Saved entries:
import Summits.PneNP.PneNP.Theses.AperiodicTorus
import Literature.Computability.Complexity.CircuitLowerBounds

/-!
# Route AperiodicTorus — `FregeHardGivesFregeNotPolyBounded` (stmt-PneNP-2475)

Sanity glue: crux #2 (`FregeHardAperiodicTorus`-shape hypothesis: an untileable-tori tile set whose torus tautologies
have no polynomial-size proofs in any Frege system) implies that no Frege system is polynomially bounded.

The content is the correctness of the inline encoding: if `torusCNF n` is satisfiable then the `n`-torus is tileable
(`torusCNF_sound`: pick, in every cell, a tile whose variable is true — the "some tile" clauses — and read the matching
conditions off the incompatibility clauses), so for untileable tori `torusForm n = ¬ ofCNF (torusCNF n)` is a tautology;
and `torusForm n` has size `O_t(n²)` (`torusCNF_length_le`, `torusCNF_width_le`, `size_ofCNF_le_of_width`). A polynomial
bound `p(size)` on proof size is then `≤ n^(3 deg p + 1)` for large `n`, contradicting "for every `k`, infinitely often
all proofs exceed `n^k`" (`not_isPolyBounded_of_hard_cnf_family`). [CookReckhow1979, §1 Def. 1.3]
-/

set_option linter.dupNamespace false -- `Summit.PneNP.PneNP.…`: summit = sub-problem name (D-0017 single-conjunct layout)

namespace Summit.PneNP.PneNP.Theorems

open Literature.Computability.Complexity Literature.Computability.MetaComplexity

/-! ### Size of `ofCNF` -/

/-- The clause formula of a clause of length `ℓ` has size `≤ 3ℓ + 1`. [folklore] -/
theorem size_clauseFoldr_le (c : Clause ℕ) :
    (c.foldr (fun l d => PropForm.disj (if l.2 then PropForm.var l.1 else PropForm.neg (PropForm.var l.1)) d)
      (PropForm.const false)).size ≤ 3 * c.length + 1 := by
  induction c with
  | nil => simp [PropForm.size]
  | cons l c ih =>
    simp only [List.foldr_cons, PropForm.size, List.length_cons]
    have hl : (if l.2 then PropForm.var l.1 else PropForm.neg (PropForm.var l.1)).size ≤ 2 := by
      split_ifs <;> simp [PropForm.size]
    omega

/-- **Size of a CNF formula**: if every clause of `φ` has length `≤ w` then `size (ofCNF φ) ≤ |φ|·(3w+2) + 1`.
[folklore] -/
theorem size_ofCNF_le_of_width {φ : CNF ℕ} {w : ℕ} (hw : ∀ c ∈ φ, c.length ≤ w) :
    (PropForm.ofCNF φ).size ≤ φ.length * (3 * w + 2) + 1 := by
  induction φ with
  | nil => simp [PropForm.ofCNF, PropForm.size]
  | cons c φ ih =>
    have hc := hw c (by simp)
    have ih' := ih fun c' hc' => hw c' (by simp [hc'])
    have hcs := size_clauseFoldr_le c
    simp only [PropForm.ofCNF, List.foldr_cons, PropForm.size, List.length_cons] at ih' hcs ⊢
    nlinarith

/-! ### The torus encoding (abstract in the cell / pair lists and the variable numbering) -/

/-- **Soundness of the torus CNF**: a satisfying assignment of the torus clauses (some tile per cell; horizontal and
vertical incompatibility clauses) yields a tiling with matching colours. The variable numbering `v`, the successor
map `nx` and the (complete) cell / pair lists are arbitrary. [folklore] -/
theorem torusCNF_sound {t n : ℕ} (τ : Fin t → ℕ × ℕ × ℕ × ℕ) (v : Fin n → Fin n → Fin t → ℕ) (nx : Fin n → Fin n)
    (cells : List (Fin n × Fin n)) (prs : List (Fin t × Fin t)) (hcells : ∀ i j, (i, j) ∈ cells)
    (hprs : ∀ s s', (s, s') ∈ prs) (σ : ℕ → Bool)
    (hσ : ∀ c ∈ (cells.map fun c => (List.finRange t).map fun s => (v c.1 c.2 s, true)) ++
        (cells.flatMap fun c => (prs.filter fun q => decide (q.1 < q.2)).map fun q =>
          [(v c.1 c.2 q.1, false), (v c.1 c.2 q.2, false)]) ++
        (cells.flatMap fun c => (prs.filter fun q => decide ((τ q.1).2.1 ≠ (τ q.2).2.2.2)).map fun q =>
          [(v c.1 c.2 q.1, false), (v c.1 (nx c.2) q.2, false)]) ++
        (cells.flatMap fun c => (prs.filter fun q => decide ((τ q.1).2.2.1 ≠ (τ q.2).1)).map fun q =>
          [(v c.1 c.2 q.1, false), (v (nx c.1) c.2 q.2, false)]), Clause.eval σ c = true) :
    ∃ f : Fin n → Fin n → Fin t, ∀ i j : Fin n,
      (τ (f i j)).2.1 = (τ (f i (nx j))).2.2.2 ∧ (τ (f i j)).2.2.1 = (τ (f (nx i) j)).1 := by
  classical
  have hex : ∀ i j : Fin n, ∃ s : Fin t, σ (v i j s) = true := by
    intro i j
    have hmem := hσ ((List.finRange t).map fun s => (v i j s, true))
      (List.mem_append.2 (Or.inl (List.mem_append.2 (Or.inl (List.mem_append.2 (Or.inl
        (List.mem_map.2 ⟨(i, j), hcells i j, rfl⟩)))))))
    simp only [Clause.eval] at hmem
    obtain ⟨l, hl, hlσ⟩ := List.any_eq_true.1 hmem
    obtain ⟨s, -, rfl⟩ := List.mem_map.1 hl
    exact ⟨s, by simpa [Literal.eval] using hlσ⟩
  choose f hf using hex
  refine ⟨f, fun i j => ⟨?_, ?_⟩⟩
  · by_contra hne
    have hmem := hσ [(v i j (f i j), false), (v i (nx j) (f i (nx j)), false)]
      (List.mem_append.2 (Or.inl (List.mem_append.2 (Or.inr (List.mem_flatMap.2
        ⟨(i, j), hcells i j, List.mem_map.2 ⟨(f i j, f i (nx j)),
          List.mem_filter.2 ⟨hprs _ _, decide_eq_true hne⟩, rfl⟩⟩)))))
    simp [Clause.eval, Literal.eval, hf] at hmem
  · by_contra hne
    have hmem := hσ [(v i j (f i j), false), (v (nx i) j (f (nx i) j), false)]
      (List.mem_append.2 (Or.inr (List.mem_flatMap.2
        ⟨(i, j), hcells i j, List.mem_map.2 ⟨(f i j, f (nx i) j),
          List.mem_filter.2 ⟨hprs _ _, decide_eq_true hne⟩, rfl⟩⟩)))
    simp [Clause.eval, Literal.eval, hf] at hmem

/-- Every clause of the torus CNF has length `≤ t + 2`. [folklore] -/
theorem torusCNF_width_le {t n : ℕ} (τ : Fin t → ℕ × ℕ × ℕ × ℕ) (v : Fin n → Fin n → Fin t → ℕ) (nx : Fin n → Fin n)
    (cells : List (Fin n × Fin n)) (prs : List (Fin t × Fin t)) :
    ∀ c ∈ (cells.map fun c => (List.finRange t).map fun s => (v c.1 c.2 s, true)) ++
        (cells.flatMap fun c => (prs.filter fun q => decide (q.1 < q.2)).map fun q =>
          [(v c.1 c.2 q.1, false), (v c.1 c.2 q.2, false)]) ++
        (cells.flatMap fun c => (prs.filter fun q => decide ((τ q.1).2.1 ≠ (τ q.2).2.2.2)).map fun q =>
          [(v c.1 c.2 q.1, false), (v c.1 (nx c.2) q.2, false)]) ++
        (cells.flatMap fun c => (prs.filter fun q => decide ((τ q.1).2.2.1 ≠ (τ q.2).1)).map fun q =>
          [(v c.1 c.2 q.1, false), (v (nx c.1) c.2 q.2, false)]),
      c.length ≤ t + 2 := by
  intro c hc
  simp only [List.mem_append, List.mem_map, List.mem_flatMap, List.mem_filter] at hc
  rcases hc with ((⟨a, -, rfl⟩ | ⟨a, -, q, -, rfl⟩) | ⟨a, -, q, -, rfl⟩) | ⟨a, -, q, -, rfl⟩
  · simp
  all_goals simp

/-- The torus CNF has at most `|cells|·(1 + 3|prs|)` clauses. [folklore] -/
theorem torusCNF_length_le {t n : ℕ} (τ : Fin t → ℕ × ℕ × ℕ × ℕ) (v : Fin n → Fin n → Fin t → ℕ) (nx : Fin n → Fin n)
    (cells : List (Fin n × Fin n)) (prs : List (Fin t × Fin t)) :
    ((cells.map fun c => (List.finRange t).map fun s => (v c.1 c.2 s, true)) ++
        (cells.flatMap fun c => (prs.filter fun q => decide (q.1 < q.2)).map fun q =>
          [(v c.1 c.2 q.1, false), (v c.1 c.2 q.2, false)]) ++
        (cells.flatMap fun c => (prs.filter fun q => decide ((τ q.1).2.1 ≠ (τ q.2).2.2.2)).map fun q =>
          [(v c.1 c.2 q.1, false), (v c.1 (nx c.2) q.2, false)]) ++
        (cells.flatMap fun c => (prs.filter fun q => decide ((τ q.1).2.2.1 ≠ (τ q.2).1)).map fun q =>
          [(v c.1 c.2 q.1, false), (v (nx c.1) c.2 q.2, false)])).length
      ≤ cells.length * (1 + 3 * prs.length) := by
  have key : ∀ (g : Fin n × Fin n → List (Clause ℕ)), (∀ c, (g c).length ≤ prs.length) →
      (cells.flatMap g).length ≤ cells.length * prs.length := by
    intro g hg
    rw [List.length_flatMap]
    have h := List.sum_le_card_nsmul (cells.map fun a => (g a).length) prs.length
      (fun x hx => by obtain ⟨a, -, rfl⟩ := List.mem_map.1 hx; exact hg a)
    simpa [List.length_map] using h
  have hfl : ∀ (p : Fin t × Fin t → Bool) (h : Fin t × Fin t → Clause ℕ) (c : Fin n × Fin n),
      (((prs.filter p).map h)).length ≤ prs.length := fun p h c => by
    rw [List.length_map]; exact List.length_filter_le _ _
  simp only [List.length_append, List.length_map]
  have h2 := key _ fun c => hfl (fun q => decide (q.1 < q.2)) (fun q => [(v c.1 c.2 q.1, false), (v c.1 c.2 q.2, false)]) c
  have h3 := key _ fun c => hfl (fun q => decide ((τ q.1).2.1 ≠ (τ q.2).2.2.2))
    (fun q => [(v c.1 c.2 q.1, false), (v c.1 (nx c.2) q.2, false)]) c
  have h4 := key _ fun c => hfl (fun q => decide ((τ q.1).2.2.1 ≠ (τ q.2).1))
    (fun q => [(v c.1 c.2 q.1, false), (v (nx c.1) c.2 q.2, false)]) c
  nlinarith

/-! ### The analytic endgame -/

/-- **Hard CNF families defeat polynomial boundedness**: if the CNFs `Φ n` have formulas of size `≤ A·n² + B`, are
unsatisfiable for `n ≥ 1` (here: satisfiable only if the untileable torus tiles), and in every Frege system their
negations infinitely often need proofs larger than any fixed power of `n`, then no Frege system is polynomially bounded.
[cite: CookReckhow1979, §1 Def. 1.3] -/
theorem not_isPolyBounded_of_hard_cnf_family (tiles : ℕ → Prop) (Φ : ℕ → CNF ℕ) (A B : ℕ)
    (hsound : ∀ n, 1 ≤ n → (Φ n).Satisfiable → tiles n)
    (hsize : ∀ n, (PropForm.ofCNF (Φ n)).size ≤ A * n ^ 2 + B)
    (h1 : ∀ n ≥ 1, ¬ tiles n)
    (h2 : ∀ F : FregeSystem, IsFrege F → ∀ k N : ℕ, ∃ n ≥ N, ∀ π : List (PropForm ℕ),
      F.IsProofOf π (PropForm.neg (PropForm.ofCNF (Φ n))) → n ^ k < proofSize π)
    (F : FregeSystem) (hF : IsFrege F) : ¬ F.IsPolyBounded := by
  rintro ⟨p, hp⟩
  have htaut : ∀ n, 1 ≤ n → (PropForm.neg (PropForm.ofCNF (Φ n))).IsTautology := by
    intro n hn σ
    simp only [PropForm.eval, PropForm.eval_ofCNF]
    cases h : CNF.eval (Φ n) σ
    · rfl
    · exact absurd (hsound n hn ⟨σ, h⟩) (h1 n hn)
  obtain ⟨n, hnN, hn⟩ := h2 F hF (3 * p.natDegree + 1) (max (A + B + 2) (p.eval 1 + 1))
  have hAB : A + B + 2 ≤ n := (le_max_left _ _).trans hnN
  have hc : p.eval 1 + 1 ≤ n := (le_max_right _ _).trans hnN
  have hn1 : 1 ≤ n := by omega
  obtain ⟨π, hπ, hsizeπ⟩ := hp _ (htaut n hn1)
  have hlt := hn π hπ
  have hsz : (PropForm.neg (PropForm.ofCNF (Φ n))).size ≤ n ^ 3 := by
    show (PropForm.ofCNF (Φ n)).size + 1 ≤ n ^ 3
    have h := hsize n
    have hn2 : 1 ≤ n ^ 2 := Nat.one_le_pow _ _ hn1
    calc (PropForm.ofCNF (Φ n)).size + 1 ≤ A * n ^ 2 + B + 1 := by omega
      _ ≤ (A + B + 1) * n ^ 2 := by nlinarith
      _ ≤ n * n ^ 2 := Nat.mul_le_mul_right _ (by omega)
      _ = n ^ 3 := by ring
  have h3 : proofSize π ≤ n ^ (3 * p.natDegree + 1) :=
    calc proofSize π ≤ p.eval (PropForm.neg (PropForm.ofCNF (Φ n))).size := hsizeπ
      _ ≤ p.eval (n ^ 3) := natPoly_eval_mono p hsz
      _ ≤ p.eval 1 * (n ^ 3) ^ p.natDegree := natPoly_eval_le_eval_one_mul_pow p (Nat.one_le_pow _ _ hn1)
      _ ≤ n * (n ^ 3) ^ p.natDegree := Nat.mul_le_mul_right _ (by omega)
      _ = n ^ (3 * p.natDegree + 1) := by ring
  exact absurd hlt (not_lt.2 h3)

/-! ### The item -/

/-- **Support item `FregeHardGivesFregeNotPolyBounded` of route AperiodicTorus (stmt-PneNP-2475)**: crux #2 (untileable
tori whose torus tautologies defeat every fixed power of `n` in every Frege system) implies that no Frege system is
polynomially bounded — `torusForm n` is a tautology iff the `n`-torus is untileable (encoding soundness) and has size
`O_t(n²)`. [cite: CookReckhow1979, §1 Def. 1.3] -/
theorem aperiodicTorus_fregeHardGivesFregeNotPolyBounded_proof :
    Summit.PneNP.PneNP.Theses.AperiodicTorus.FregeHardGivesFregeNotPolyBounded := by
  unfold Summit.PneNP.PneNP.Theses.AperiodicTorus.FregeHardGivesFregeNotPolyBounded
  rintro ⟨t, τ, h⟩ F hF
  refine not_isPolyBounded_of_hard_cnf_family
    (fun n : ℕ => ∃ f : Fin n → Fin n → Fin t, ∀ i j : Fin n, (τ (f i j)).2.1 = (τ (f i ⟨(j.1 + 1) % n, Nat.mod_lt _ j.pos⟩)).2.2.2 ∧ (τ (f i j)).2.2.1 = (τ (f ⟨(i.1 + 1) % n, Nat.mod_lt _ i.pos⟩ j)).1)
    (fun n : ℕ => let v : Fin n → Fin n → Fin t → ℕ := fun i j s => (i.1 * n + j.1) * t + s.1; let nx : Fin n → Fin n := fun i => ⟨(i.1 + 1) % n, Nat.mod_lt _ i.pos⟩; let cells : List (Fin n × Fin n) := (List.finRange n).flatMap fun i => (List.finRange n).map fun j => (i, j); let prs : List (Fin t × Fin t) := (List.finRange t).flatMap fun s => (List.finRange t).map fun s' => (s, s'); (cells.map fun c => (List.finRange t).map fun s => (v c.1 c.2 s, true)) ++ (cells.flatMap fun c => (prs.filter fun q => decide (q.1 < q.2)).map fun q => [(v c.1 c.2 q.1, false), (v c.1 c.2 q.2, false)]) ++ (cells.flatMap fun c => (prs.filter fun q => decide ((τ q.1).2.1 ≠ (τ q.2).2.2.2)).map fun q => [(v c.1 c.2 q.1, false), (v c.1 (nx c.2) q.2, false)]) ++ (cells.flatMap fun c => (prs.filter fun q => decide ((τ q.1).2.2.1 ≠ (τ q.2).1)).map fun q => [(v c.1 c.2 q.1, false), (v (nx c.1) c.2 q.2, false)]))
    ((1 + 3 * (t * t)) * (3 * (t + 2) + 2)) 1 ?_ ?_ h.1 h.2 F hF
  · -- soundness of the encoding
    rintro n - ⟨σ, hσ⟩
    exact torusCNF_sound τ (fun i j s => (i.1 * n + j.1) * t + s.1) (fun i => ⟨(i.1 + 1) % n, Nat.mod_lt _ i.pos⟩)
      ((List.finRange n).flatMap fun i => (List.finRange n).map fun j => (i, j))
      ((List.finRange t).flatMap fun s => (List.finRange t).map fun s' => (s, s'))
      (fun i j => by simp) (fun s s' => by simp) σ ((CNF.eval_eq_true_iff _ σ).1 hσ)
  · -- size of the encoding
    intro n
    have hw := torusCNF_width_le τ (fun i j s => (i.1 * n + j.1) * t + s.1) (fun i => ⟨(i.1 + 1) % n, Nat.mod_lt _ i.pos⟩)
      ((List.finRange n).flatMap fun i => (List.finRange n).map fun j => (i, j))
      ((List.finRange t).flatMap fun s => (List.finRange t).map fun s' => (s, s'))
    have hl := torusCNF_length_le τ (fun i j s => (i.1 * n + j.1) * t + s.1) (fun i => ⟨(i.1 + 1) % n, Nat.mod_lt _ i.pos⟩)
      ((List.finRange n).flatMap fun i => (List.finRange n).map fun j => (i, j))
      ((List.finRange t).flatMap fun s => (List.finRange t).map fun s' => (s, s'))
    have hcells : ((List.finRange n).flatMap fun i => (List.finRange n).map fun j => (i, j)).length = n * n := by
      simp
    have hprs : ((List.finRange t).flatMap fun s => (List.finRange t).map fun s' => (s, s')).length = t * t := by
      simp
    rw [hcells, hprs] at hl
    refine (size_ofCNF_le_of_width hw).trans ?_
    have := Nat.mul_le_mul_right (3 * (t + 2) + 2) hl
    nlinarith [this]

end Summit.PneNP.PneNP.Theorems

Task instructions:
Only the lines with the string "then" are wanted; pick them out of the records above and copy them.

Exercise output:
The content is the correctness of the inline encoding: if `torusCNF n` is satisfiable then the `n`-torus is tileable
bound `p(size)` on proof size is then `≤ n^(3 deg p + 1)` for large `n`, contradicting "for every `k`, infinitely often
    (c.foldr (fun l d => PropForm.disj (if l.2 then PropForm.var l.1 else PropForm.neg (PropForm.var l.1)) d)
    have hl : (if l.2 then PropForm.var l.1 else PropForm.neg (PropForm.var l.1)).size ≤ 2 := by
/-- **Size of a CNF formula**: if every clause of `φ` has length `≤ w` then `size (ofCNF φ) ≤ |φ|·(3w+2) + 1`.
negations infinitely often need proofs larger than any fixed power of `n`, then no Frege system is polynomially bounded.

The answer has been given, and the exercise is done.